# DIY dripper for cheap tutorial



## petoly (Sep 29, 2012)

*Here is a tutorial on how to make a regulable dripper but this principal can be applied to make a whole daisychained system. *







*What you will need:*


an empty plastic bottle with lid. I recommend the big poweraid bottles as they have a nice big lid and hold a good amount of water. Smaller poweraid or gatorade bottles will work too. make sure the bottle you use is used for a beverage

bottle cap

an aquarium air valve (the white thing. you can find them at petco for pretty cheap. you can also use the little t shaped ones too, but you can't regulate those like this valve I have in the picture

a piece of rigid aquarium tubing the same length of the bottle minus like 1/8"
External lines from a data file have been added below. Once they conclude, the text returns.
/-- **Voisin I, Thm. 11.32 ⊗ ℂ in degree `0` (proved).** For `X` smooth projective over `ℂ` and
any Hodge model `A`, the `ℂ`-span of the `0`-th Chern characters of the holomorphic vector bundles
on `X^an` is all of `algebraicClasses X 0 = H⁰(X(ℂ); ℂ)` (`Hdg⁰(X)` is generated by
`ch₀(𝒪) = 1 = [X]`): `M ≅ X(ℂ)` is connected (SGA1 XII 2.4, the tree's
`HodgeModel.connectedSpace_carrier`), so `H⁰_dR(M; ℂ)` is spanned by `[1]` (closed `0`-forms are
constant, Warner 4.11), and the comparison `A.deRham` and the pull-back `A.pullback` are
isomorphisms. [cite: VoisinHodgeI2002, Thm. 11.32] [cite: Kobayashi1987, Ch. II §1 (1.10)]
[cite: WarnerGTM94, 4.11] -/
theorem span_holomorphicBundleChernCharacter_zero (hX : Motives.IsSmoothProjective n X)
    (A : HodgeModel n X) :
    Submodule.span ℂ (A.holomorphicBundleChernCharacter 0) = algebraicClasses X 0 := by
  rw [algebraicClasses_zero]
  refine eq_top_iff.2 fun c _ ↦ ?_
  haveI := A.connectedSpace_carrier hX
  -- the unit class `c₁`
  obtain ⟨c₁, hc₁⟩ := A.pullback_surjective (2 * 0)
    (A.deRham A.carrier (2 * 0) (complexDeRhamCohomology.mk A.model A.carrier (2 * 0)
      ⟨MForm.const 𝓘(ℝ, A.model) A.carrier (1 : ℂ),
        mem_cclosedSmoothForms (Literature.NumberTheory.Transcendental.isSmoothForm_const 1)
          (Literature.NumberTheory.Transcendental.mextDeriv_const 1)⟩))
  have hmem : c₁ ∈ A.holomorphicBundleChernCharacter 0 :=
    mem_holomorphicBundleChernCharacter_zero_of_pullback_eq A hc₁
  -- every class is a multiple of `c₁`
  obtain ⟨z, hz⟩ := (A.deRham A.carrier (2 * 0)).surjective (A.pullback (2 * 0) c)
  obtain ⟨β, rfl⟩ := complexDeRhamCohomology.mk_surjective z
  obtain ⟨a, ha⟩ := exists_eq_const_of_mem_cclosedSmoothForms_zero β.2
  have hβ : β = a • ⟨MForm.const 𝓘(ℝ, A.model) A.carrier (1 : ℂ),
      mem_cclosedSmoothForms (Literature.NumberTheory.Transcendental.isSmoothForm_const 1)
        (Literature.NumberTheory.Transcendental.mextDeriv_const 1)⟩ := Subtype.ext (by
    rw [Submodule.coe_smul, ha]
    funext x
    ext v
    simp [Literature.Geometry.Kaehler.MForm.const_apply])
  have hca : c = a • c₁ :=
    A.pullback_injective (2 * 0) (by rw [map_smul, hc₁, ← hz, hβ, map_smul, map_smul])
  rw [hca]
  exact Submodule.smul_mem _ a (Submodule.subset_span hmem)

/-- **Thm. 11.32 ⊗ ℂ above the dimension (proved, trivially).** For `X` smooth projective of
dimension `n` and `p > n`, `H²ᵖ(X(ℂ); ℂ) = 0` (Hatcher Thm. 3.26(c) and Thm. 3.2 for the closed
`2n`-manifold `X(ℂ)`, the tree's `Motives.ComplexPoints.subsingleton_singularCohomology_of_lt`), so
both sides vanish. [cite: HatcherAT2002, §3.3 Thm. 3.26(c)] [cite: VoisinHodgeI2002, Thm. 11.32] -/
theorem span_holomorphicBundleChernCharacter_eq_algebraicClasses_of_lt
    (hX : Motives.IsSmoothProjective n X) (A : HodgeModel n X) {p : ℕ} (hp : n < p) :
    Submodule.span ℂ (A.holomorphicBundleChernCharacter p) = algebraicClasses X p := by
  haveI : Subsingleton (complexBetti X (2 * p)) :=
    Motives.ComplexPoints.subsingleton_singularCohomology_of_lt hX ℂ (by omega)
  exact ((Submodule.subsingleton_iff ℂ).2 inferInstance).elim _ _

/-- **Thm. 11.32 ⊗ ℂ for `X` of dimension `0` (proved):** for a smooth projective geometrically
irreducible `X` of dimension `0` the statement reduces to the degrees `p = 0`
(`span_holomorphicBundleChernCharacter_zero`) and `p > 0`
(`span_holomorphicBundleChernCharacter_eq_algebraicClasses_of_lt`).
[cite: VoisinHodgeI2002, Thm. 11.32] -/
theorem span_holomorphicBundleChernCharacter_eq_algebraicClasses_of_dim_zero
    (hX : Motives.IsSmoothProjective 0 X) (A : HodgeModel 0 X) (p : ℕ) :
    Submodule.span ℂ (A.holomorphicBundleChernCharacter p) = algebraicClasses X p := by
  rcases Nat.eq_zero_or_pos p with rfl | hp
  · exact span_holomorphicBundleChernCharacter_zero hX A
  · exact span_holomorphicBundleChernCharacter_eq_algebraicClasses_of_lt hX A hp

/-! ### Non-vacuity of the Chern–Weil data -/

/-- **Every cocycle has Chern character classes.** For a `C^∞` cocycle `V` on a Hodge model `A`
and every `p`, the Chern character set `chernCharacterSet A V p` is non-empty: `V` carries a
connection `D` (partition of unity — the tree's PROVED `SmoothComplexVectorBundle.nonempty_connection`;
a Hodge model is Hausdorff, σ-compact, with finite-dimensional model), the local Chern character
forms `ch_p(E, D)|_{U_i} = (1/p!) tr((-Ω_i/2πi)ᵖ)` glue to a global smooth closed `2p`-form `θ`
(Kobayashi, Ch. II (2.4) — the tree's PROVED `Connection.exists_isChernCharacterForm`), and the
class `A.deRham[θ]` has a preimage under the bijective pull-back `A.pullback`.
[cite: Kobayashi1987, Ch. I §2 and Ch. II §2 (2.4), (2.21)] -/
theorem HodgeModel.chernCharacterSet_nonempty (A : HodgeModel n X) {ι : Type} {r : ℕ}
    (V : SmoothComplexVectorBundle ι A.model A.carrier r) (p : ℕ) :
    (A.chernCharacterSet V p).Nonempty := by
  obtain ⟨D⟩ := V.nonempty_connection
  obtain ⟨θ, hs, hc, hch⟩ := D.exists_isChernCharacterForm p
  obtain ⟨c, hc'⟩ := A.pullback_surjective (2 * p)
    (A.deRham A.carrier (2 * p) (complexDeRhamCohomology.mk A.model A.carrier (2 * p)
      ⟨θ, mem_cclosedSmoothForms hs hc⟩))
  exact ⟨c, D, θ, hs, hc, hch, hc'⟩

/-- Hence **every holomorphic cocycle on a Hodge model contributes to
`holomorphicBundleChernCharacter A p` in every degree `p`** (the set of `p`-th Chern characters of
holomorphic vector bundles on `X^an` is non-empty through any given holomorphic cocycle, not only
through the trivial bundle). [cite: Kobayashi1987, Ch. II §2 (2.4) and (2.21)] -/
theorem HodgeModel.holomorphicBundleChernCharacter_nonempty_of (A : HodgeModel n X) {ι : Type}
    {r : ℕ} {V : SmoothComplexVectorBundle ι A.model A.carrier r} (hV : V.IsHolomorphic) (p : ℕ) :
    ∃ c ∈ A.holomorphicBundleChernCharacter p, c ∈ A.chernCharacterSet V p := by
  obtain ⟨c, hc⟩ := A.chernCharacterSet_nonempty V p
  exact ⟨c, A.chernCharacterSet_subset_holomorphicBundleChernCharacter hV p hc, hc⟩

end HodgeTheory

end Literature.AlgebraicGeometry.HodgeTheory

end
a piece of silicone or rubber aquarium tubing longer than the bottle. this can be as long as you want as long as it's well longer than the bottle so you can easily work with the device

some pliers

a drill with a drillbit one size smaller than the rubber tubing. If you can fit the drillbit in the tubing without forcing it in and it feels snug, that's the right size.


*Instructions*:







take your bottle cap and drill two holes. use the drillbit that is a bit smaller than the rubber tubing







2. Cut one end of the rubber tubing into an angle






3. From the outer top of the cap, stuff one of the holes with the angled cut of the tube so a bit sticks out on the other side. Take some needle nose pliers and pull carefully on the tubing to get it all the way through. This creates a seal. don't pull it too far you just want a little bit sticking out on the inside of the cap






4. this is how much rubber hosing you should have hanging on the inner side of the cap






5. On the inner cap side, slide the rigid aquarium tubing so it fits snugly, on the other side of the rubber tubing attack the aquarium valve






6. Fill bottle with water, open valve all the way suck from the valve till you get a bit of water and close the valve. Place device on top of tank and stick the valve through one of the holes of the screen top. you might have to push it or mold the plastic valve a bit to get it through. Slowly turn the valve knob counter clockwise until you get the desired drip per second. it's pretty accurate. It takes a little bit but I have had mine set at 1 drop every 2 minutes. you will occasionally have to adjust the flow as the water level lowers.

This concludes the guide. Thanks for checking it out I hope you found it helpful. you can use the t valve and regulated valve and get creative and daisy chain a bunch of bottles to one big tube with different regulated extensions . They will be difficult to regulate but you can have multiple locations with one cheap setup. I have done it before.

...Next Up DIY rheostat for cheap that can control up to 1000Watts of devices.


----------



## agent A (Sep 29, 2012)

what do u do with the inner cap? does the inner tube have to be rigid or can it be the same material??


----------



## petoly (Sep 29, 2012)

you could probably make it the same material, I just find it cleaner and easier to manage with a rigid part on the inside of the bottle. after you built the cap you just screw it on the bottle


----------



## Paradoxica (Sep 29, 2012)

Very cool, I was wondering about this kind of thing.

Thanks for sharing it.


----------



## agent A (Sep 29, 2012)

i would almost pay u to do a tutorial for a cheap rain chamber!


----------



## petoly (Sep 29, 2012)

you could probably make one with this in a way. Use gallon jugs connect them to one hose, spread the hose to a whole buttload of branching hoses with aquarium T thingies, Just have a valve at the beginning to turn it on or off. I don't think it could be regulated very well.


----------